The next query on the same table excludes duplicate rows from the result set by including the DISTINCT keyword in the projection clause:
SELECT DISTINCT nc FROM foo;
This returns a single row, because from the NLSCASE INSENSITIVE perspective, all of the rows have the same value, despite the variations in letter case.
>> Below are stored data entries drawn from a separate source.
variable {𝔄}
/-- The transition automorphism `e_𝕐 ∘ 𝒜_f ∘ e_𝕏⁻¹` of `ℂ` attached to a morphism `f : 𝕏 → 𝕐` of `EA`.
[cite: MochizukiAbsTopIII2015, Cor 2.7 (e) p.60] -/
def transition {X Y : 𝔄.EA} (f : X ⟶ Y) : ℂ ≃+* ℂ := (𝔄.cafChart X).symm.trans ((𝔄.Amap f).trans (𝔄.cafChart Y))
/-- `transition f (e_𝕏 a) = e_𝕐 (𝒜_f a)`. [cite: MochizukiAbsTopIII2015, Cor 2.7 (e) p.60] -/
theorem transition_apply_cafChart {X Y : 𝔄.EA} (f : X ⟶ Y) (a : 𝔄.A X) :
    transition f (𝔄.cafChart X a) = 𝔄.cafChart Y (𝔄.Amap f a) := by
  change 𝔄.cafChart Y (𝔄.Amap f ((𝔄.cafChart X).symm (𝔄.cafChart X a))) = _
  rw [RingEquiv.symm_apply_apply]
/-- **"Forgetting the rigidification"**: the transition automorphism is CONTINUOUS, hence the identity or complex
conjugation. [cite: MochizukiAbsTopIII2015, Rmk 5.8.1 (i) p.142] -/
theorem transition_eq_id_or_conj {X Y : 𝔄.EA} (f : X ⟶ Y) :
    (transition f).toRingHom = RingHom.id ℂ ∨ (transition f).toRingHom = starRingEnd ℂ :=
  Complex.ringHom_eq_id_or_conj_of_continuous
    ((𝔄.continuous_cafChart Y).comp ((𝔄.continuous_Amap f).comp (𝔄.continuous_cafChart_symm X)))
/-- Consequently `e_𝕐(𝒜_f a)` is `e_𝕏(a)` or its conjugate. [cite: MochizukiAbsTopIII2015, Rmk 5.8.1 (i) p.142] -/
theorem cafChart_Amap_eq_or {X Y : 𝔄.EA} (f : X ⟶ Y) (a : 𝔄.A X) :
    𝔄.cafChart Y (𝔄.Amap f a) = 𝔄.cafChart X a ∨ 𝔄.cafChart Y (𝔄.Amap f a) = starRingEnd ℂ (𝔄.cafChart X a) := by
  rw [← transition_apply_cafChart]
  rcases transition_eq_id_or_conj f with h | h
  · left; exact (RingHom.congr_fun h (𝔄.cafChart X a) : _)
  · right; exact (RingHom.congr_fun h (𝔄.cafChart X a) : _)
/-- `𝒜_f` preserves the absolute value read in the charts. [cite: MochizukiAbsTopIII2015, Rmk 5.8.1 (i) p.142] -/
theorem norm_cafChart_Amap {X Y : 𝔄.EA} (f : X ⟶ Y) (a : 𝔄.A X) : ‖𝔄.cafChart Y (𝔄.Amap f a)‖ = ‖𝔄.cafChart X a‖ := by
  rcases cafChart_Amap_eq_or f a with h | h
  · rw [h]
  · rw [h, Complex.norm_conj]
/-- `𝒜_f` preserves the real part read in the charts. [cite: MochizukiAbsTopIII2015, Rmk 5.8.1 (i) p.142] -/
theorem re_cafChart_Amap {X Y : 𝔄.EA} (f : X ⟶ Y) (a : 𝔄.A X) : (𝔄.cafChart Y (𝔄.Amap f a)).re = (𝔄.cafChart X a).re := by
  rcases cafChart_Amap_eq_or f a with h | h
  · rw [h]
  · rw [h, Complex.conj_re]
/-- `𝒜_f` preserves "the imaginary part vanishes" read in the charts. [cite: MochizukiAbsTopIII2015, Rmk 5.8.1 (i) p.142] -/
theorem im_cafChart_Amap_eq_zero_iff {X Y : 𝔄.EA} (f : X ⟶ Y) (a : 𝔄.A X) :
    (𝔄.cafChart Y (𝔄.Amap f a)).im = 0 ↔ (𝔄.cafChart X a).im = 0 := by
  rcases cafChart_Amap_eq_or f a with h | h
  · rw [h]
  · rw [h, Complex.conj_im, neg_eq_zero]
/-- `𝒜_f` carries `𝒪^▷_{𝒜_𝕏}` into `𝒪^▷_{𝒜_𝕐}`. [cite: MochizukiAbsTopIII2015, Def 5.6 (ii) p.135] -/
theorem Amap_mem_integralMonoid {X Y : 𝔄.EA} (f : X ⟶ Y) {a : 𝔄.A X} (ha : a ∈ 𝔄.integralMonoid X) :
    𝔄.Amap f a ∈ 𝔄.integralMonoid Y := by
  rw [mem_integralMonoid_iff, mem_complexIntegralMonoid_iff, norm_cafChart_Amap] at *
  exact ha
/-- `𝒜_f⁻¹` carries `𝒪^▷_{𝒜_𝕐}` into `𝒪^▷_{𝒜_𝕏}`. [cite: MochizukiAbsTopIII2015, Def 5.6 (ii) p.135] -/
theorem Amap_symm_mem_integralMonoid {X Y : 𝔄.EA} (f : X ⟶ Y) {b : 𝔄.A Y} (hb : b ∈ 𝔄.integralMonoid Y) :
    (𝔄.Amap f).symm b ∈ 𝔄.integralMonoid X := by
  have h := norm_cafChart_Amap f ((𝔄.Amap f).symm b)
  rw [RingEquiv.apply_symm_apply] at h
  rw [mem_integralMonoid_iff, mem_complexIntegralMonoid_iff, ← h]
  exact (mem_complexIntegralMonoid_iff).1 hb
/-- **`𝒜_f|_{𝒪^▷}` : `𝒪^▷_{𝒜_𝕏} ≅ 𝒪^▷_{𝒜_𝕐}`** as an isomorphism of monoids. [cite: MochizukiAbsTopIII2015, Def 5.6 (ii) p.135] -/
def integralMap {X Y : 𝔄.EA} (f : X ⟶ Y) : ↥(𝔄.integralMonoid X) ≃* ↥(𝔄.integralMonoid Y) where
  toFun a := ⟨𝔄.Amap f a, Amap_mem_integralMonoid f a.2⟩
  invFun b := ⟨(𝔄.Amap f).symm b, Amap_symm_mem_integralMonoid f b.2⟩
  left_inv a := Subtype.ext ((𝔄.Amap f).symm_apply_apply a.1)
  right_inv b := Subtype.ext ((𝔄.Amap f).apply_symm_apply b.1)
  map_mul' a b := Subtype.ext (map_mul (𝔄.Amap f) a.1 b.1)
/-- `integralMap` on elements. [cite: MochizukiAbsTopIII2015, Def 5.6 (ii) p.135] -/
@[simp] theorem integralMap_apply_coe {X Y : 𝔄.EA} (f : X ⟶ Y) (a : ↥(𝔄.integralMonoid X)) :
    ((integralMap f a : ↥(𝔄.integralMonoid Y)) : 𝔄.A Y) = 𝔄.Amap f a := rfl
/-- `𝒜_f` preserves the ray `e⁻¹(]0,1])` read in the charts (`Re`, `Im = 0` are preserved).
[cite: MochizukiAbsTopIII2015, Def 5.6 (ii) p.135] -/
theorem integralChart_integralMap_mem_complexRay_iff {X Y : 𝔄.EA} (f : X ⟶ Y) (a : ↥(𝔄.integralMonoid X)) :
    𝔄.integralChart Y (integralMap f a) ∈ TMMono.complexRay ↔ 𝔄.integralChart X a ∈ TMMono.complexRay := by
  rw [TMMono.mem_complexRay_iff, TMMono.mem_complexRay_iff]
  change (𝔄.cafChart Y (𝔄.Amap f a)).im = 0 ∧ 0 < (𝔄.cafChart Y (𝔄.Amap f a)).re ↔
    (𝔄.cafChart X a).im = 0 ∧ 0 < (𝔄.cafChart X a).re
  rw [im_cafChart_Amap_eq_zero_iff, re_cafChart_Amap]

/-! ## §2. The mono-analyticization functor `EA → TM⊢`, `𝕏 ↦ G_𝕏 = (𝒪^▷_{𝒜_𝕏}, 𝒪^▷_{𝒜_𝕏} ∩ ℝ_{>0})` -/

variable (𝔄)
/-- **`G_𝕏 := (𝒪^▷_{𝒜_𝕏}, 𝒪^▷_{𝒜_𝕏} ∩ ℝ_{>0}) ∈ Ob(TM⊢)`** (Def 5.6 (ii)(c)): the standard object transported along the
chart `𝒪^▷_{𝒜_𝕏} ≅ 𝒪^▷_ℂ` (ray `= e_𝕏⁻¹(]0,1])`), lifted one universe for the §5 interface.
[cite: MochizukiAbsTopIII2015, Def 5.6 (ii) p.135] -/
def toTMMonoObj (X : 𝔄.EA) : TMMono.{u + 1} :=
  TMMono.ulift.{u + 1, u}
    (TMMono.complexModel.ofMulEquiv (↥(𝔄.integralMonoid X)) (𝔄.integralChart X) (𝔄.continuous_integralChart X)
      (𝔄.continuous_integralChart_symm X))
/-- The carrier of `G_𝕏` is (the lift of) `𝒪^▷_{𝒜_𝕏}`. [cite: MochizukiAbsTopIII2015, Def 5.6 (ii) p.135] -/
theorem toTMMonoObj_C (X : 𝔄.EA) : (𝔄.toTMMonoObj X).C = ULift.{u + 1} ↥(𝔄.integralMonoid X) := rfl
/-- The ray of `G_𝕏` is `e_𝕏⁻¹(]0,1])`: membership read in the chart. [cite: MochizukiAbsTopIII2015, Def 5.6 (ii) p.135] -/
theorem mem_toTMMonoObj_pos_iff (X : 𝔄.EA) (x : (𝔄.toTMMonoObj X).C) :
    x ∈ (𝔄.toTMMonoObj X).pos ↔ 𝔄.integralChart X x.down ∈ TMMono.complexRay := Iff.rfl

variable {𝔄}
/-- **`G_f := 𝒜_f|_{𝒪^▷}` as a morphism of `TM⊢`**: an isomorphism of topological monoids `𝒪^▷_{𝒜_𝕏} ≅ 𝒪^▷_{𝒜_𝕐}` carrying the
ray onto the ray (the transition automorphism is `id` or `conj`). [cite: MochizukiAbsTopIII2015, Def 5.6 (ii) p.135] -/
def toTMMonoMap {X Y : 𝔄.EA} (f : X ⟶ Y) : 𝔄.toTMMonoObj X ⟶ 𝔄.toTMMonoObj Y where
  toMulEquiv := MulEquiv.ulift.trans ((integralMap f).trans MulEquiv.ulift.symm)
  continuous_toFun := continuous_uliftUp.comp
    ((((𝔄.continuous_Amap f).comp continuous_subtype_val).subtype_mk _).comp continuous_uliftDown)
  continuous_invFun := continuous_uliftUp.comp
    ((((𝔄.continuous_Amap_symm f).comp continuous_subtype_val).subtype_mk _).comp continuous_uliftDown)
  map_pos := by
    ext y
    constructor
    · rintro ⟨x, hx, rfl⟩
      exact (𝔄.mem_toTMMonoObj_pos_iff Y _).2
        ((integralChart_integralMap_mem_complexRay_iff f x.down).2 ((𝔄.mem_toTMMonoObj_pos_iff X x).1 hx))
    · intro hy
      refine ⟨ULift.up ((integralMap f).symm y.down), ?_, ?_⟩
      · refine (𝔄.mem_toTMMonoObj_pos_iff X _).2 ?_
        have h := (integralChart_integralMap_mem_complexRay_iff f ((integralMap f).symm y.down))
        rw [MulEquiv.apply_symm_apply] at h
        exact h.1 ((𝔄.mem_toTMMonoObj_pos_iff Y y).1 hy)
      · change ULift.up (integralMap f ((integralMap f).symm y.down)) = y
        rw [MulEquiv.apply_symm_apply]
        rfl
/-- `G_f` on elements: `a ↦ 𝒜_f(a)`. [cite: MochizukiAbsTopIII2015, Def 5.6 (ii) p.135] -/
theorem toTMMonoMap_apply {X Y : 𝔄.EA} (f : X ⟶ Y) (x : (𝔄.toTMMonoObj X).C) :
    (toTMMonoMap f).toMulEquiv x = ULift.up (integralMap f x.down) := rfl

variable (𝔄)
/-- **The mono-analyticization functor `EA → TM⊢`** (Def 5.6 (ii)(c) / Def 5.9 (i)): `𝕏 ↦ G_𝕏 = (𝒪^▷_{𝒜_𝕏}, 𝒪^▷_{𝒜_𝕏} ∩
ℝ_{>0})`, `f ↦ 𝒜_f|_{𝒪^▷}`; the functor laws are Cor 2.7's functoriality `𝒜_{id} = id`, `𝒜_{g ∘ f} = 𝒜_g ∘ 𝒜_f`.
[cite: MochizukiAbsTopIII2015, Def 5.6 (ii) p.135] -/
def toTMMono : 𝔄.EA ⥤ TMMono.{u + 1} where
  obj X := 𝔄.toTMMonoObj X
  map f := toTMMonoMap f
  map_id X := by
    refine TMMono.Iso.ext (MulEquiv.ext fun x => ?_)
    change ULift.up (integralMap (𝟙 X) x.down) = x
    refine congrArg ULift.up (Subtype.ext ?_)
    change 𝔄.Amap (𝟙 X) (x.down : ↥(𝔄.integralMonoid X)).1 = (x.down : ↥(𝔄.integralMonoid X)).1
    rw [𝔄.Amap_id_apply]
  map_comp f g := by
    refine TMMono.Iso.ext (MulEquiv.ext fun x => ?_)
    change ULift.up (integralMap (f ≫ g) x.down) = ULift.up (integralMap g (integralMap f x.down))
    refine congrArg ULift.up (Subtype.ext ?_)
    change 𝔄.Amap (f ≫ g) (x.down : ↥(𝔄.integralMonoid _)).1 = 𝔄.Amap g (𝔄.Amap f (x.down : ↥(𝔄.integralMonoid _)).1)
    rw [𝔄.Amap_comp_apply]
/-- **Rmk 5.8.1 (i) made visible**: every endomorphism of `𝕏` in `EA` acts on `G_𝕏` through a transition automorphism
`∈ {id, conj}` of the chart — the Aut-holomorphic rigidification is forgotten. [cite: MochizukiAbsTopIII2015, Rmk 5.8.1 (i) p.142] -/
theorem toTMMono_map_chart_eq_or {X : 𝔄.EA} (f : X ⟶ X) (x : (𝔄.toTMMonoObj X).C) :
    (𝔄.integralChart X ((𝔄.toTMMono.map f).toMulEquiv x).down : ℂ) = 𝔄.integralChart X x.down ∨
      (𝔄.integralChart X ((𝔄.toTMMono.map f).toMulEquiv x).down : ℂ) = starRingEnd ℂ (𝔄.integralChart X x.down) :=
  cafChart_Amap_eq_or f (x.down : ↥(𝔄.integralMonoid X)).1

end AutHolFieldFunctor

/-! ## §3. The §5 setting with the GENUINE arrow `ℰ• → ℰ⊢` -/

namespace LogFrobeniusSetting

variable (𝔄 : AutHolFieldFunctor.{u})
/-- **`archGenuineMonoAn 𝔄` with the mono-analyticization `ℰ• = EA → ℰ⊢ = TM⊢` GENUINE** (`toTMMono`), and
`𝒩_v → 𝒩⊢_v := (𝕏 ↶ M) ↦ (G_𝕏, k∼)` genuine in the `TM⊢`-component ((L1′): the `TB⊞`-component is the constant `k∼`).
[cite: MochizukiAbsTopIII2015, Def 5.6 (ii) p.135] -/
def archGenuineMonoAnChart (Vmod : Type (u + 1)) (isArc : Vmod → Bool) : LogFrobeniusSetting Vmod isArc :=
  { archGenuineMonoAn 𝔄 Vmod isArc with
    monoAn := inducedFunctor _ ⋙ 𝔄.toTMMono
    monoNplus := fun _ => (inducedFunctor _ ⋙ HolTHPair.toEA 𝔄 ⋙ 𝔄.toTMMono).prod'
      ((Functor.const _).obj TMMono.kTildeObj.{u + 1})
    monoN := fun _ => (inducedFunctor _ ⋙ HolTHPair.toEA 𝔄 ⋙ 𝔄.toTMMono).prod'
      ((Functor.const _).obj TMMono.kTildeObj.{u + 1})
    monoHomotopy := fun _ => Iso.refl _ }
As in the previous example, the first row retrieved from among the inserted rows will be returned by the query.
The next example includes the DISTINCT keyword as one of the arguments to the COUNT aggregate function:
SELECT COUNT(DISTINCT nc) FROM foo;
This returns a count of 1, again because in this case-insensitive database, all of the rows in table foo evaluate as duplicates.

Restrictions on NLSCASE INSENSITIVE databases

The following restrictions apply to databases that are created with the NLSCASE INSENSITIVE property:
  • They support distributed cross-database and cross-server queries only with databases that also have the NLSCASE INSENSITIVE property.
  • Case-sensitive databases cannot connect to NLSCASE INSENSITIVE databases. Attempts to do so fail with this error:
    -26801 Cannot reference an external database that is not case sensitive.
  • NLSCASE INSENSITIVE databases cannot connect to case-sensitive databases. Attempts to do so fail with this error:
    -26802 Cannot reference an external database that is case sensitive.
    
    The only exception is that the NLSCASE setting does not prevent connections to the case-sensitive system databases, such as sysmaster, sysadmin, sysutils, sysusers, and syscdr, of the same Informix® database server instance. The results of operations that access a system database depends on the NLSCASE setting of the other database.
  • The onload and onunload utilities do not support databases that have the NLSCASE INSENSITIVE property.
  • In an Enterprise Replication cluster, no error or warning is issued if you specify a replication pair in whose databases differ in their NLSCASE property. To reduce the risk of data inconsistencies, replicate case-sensitive databases only with case-sensitive databases. and replicate NLSCASE INSENSITIVE databases only with NLSCASE INSENSITIVE databases.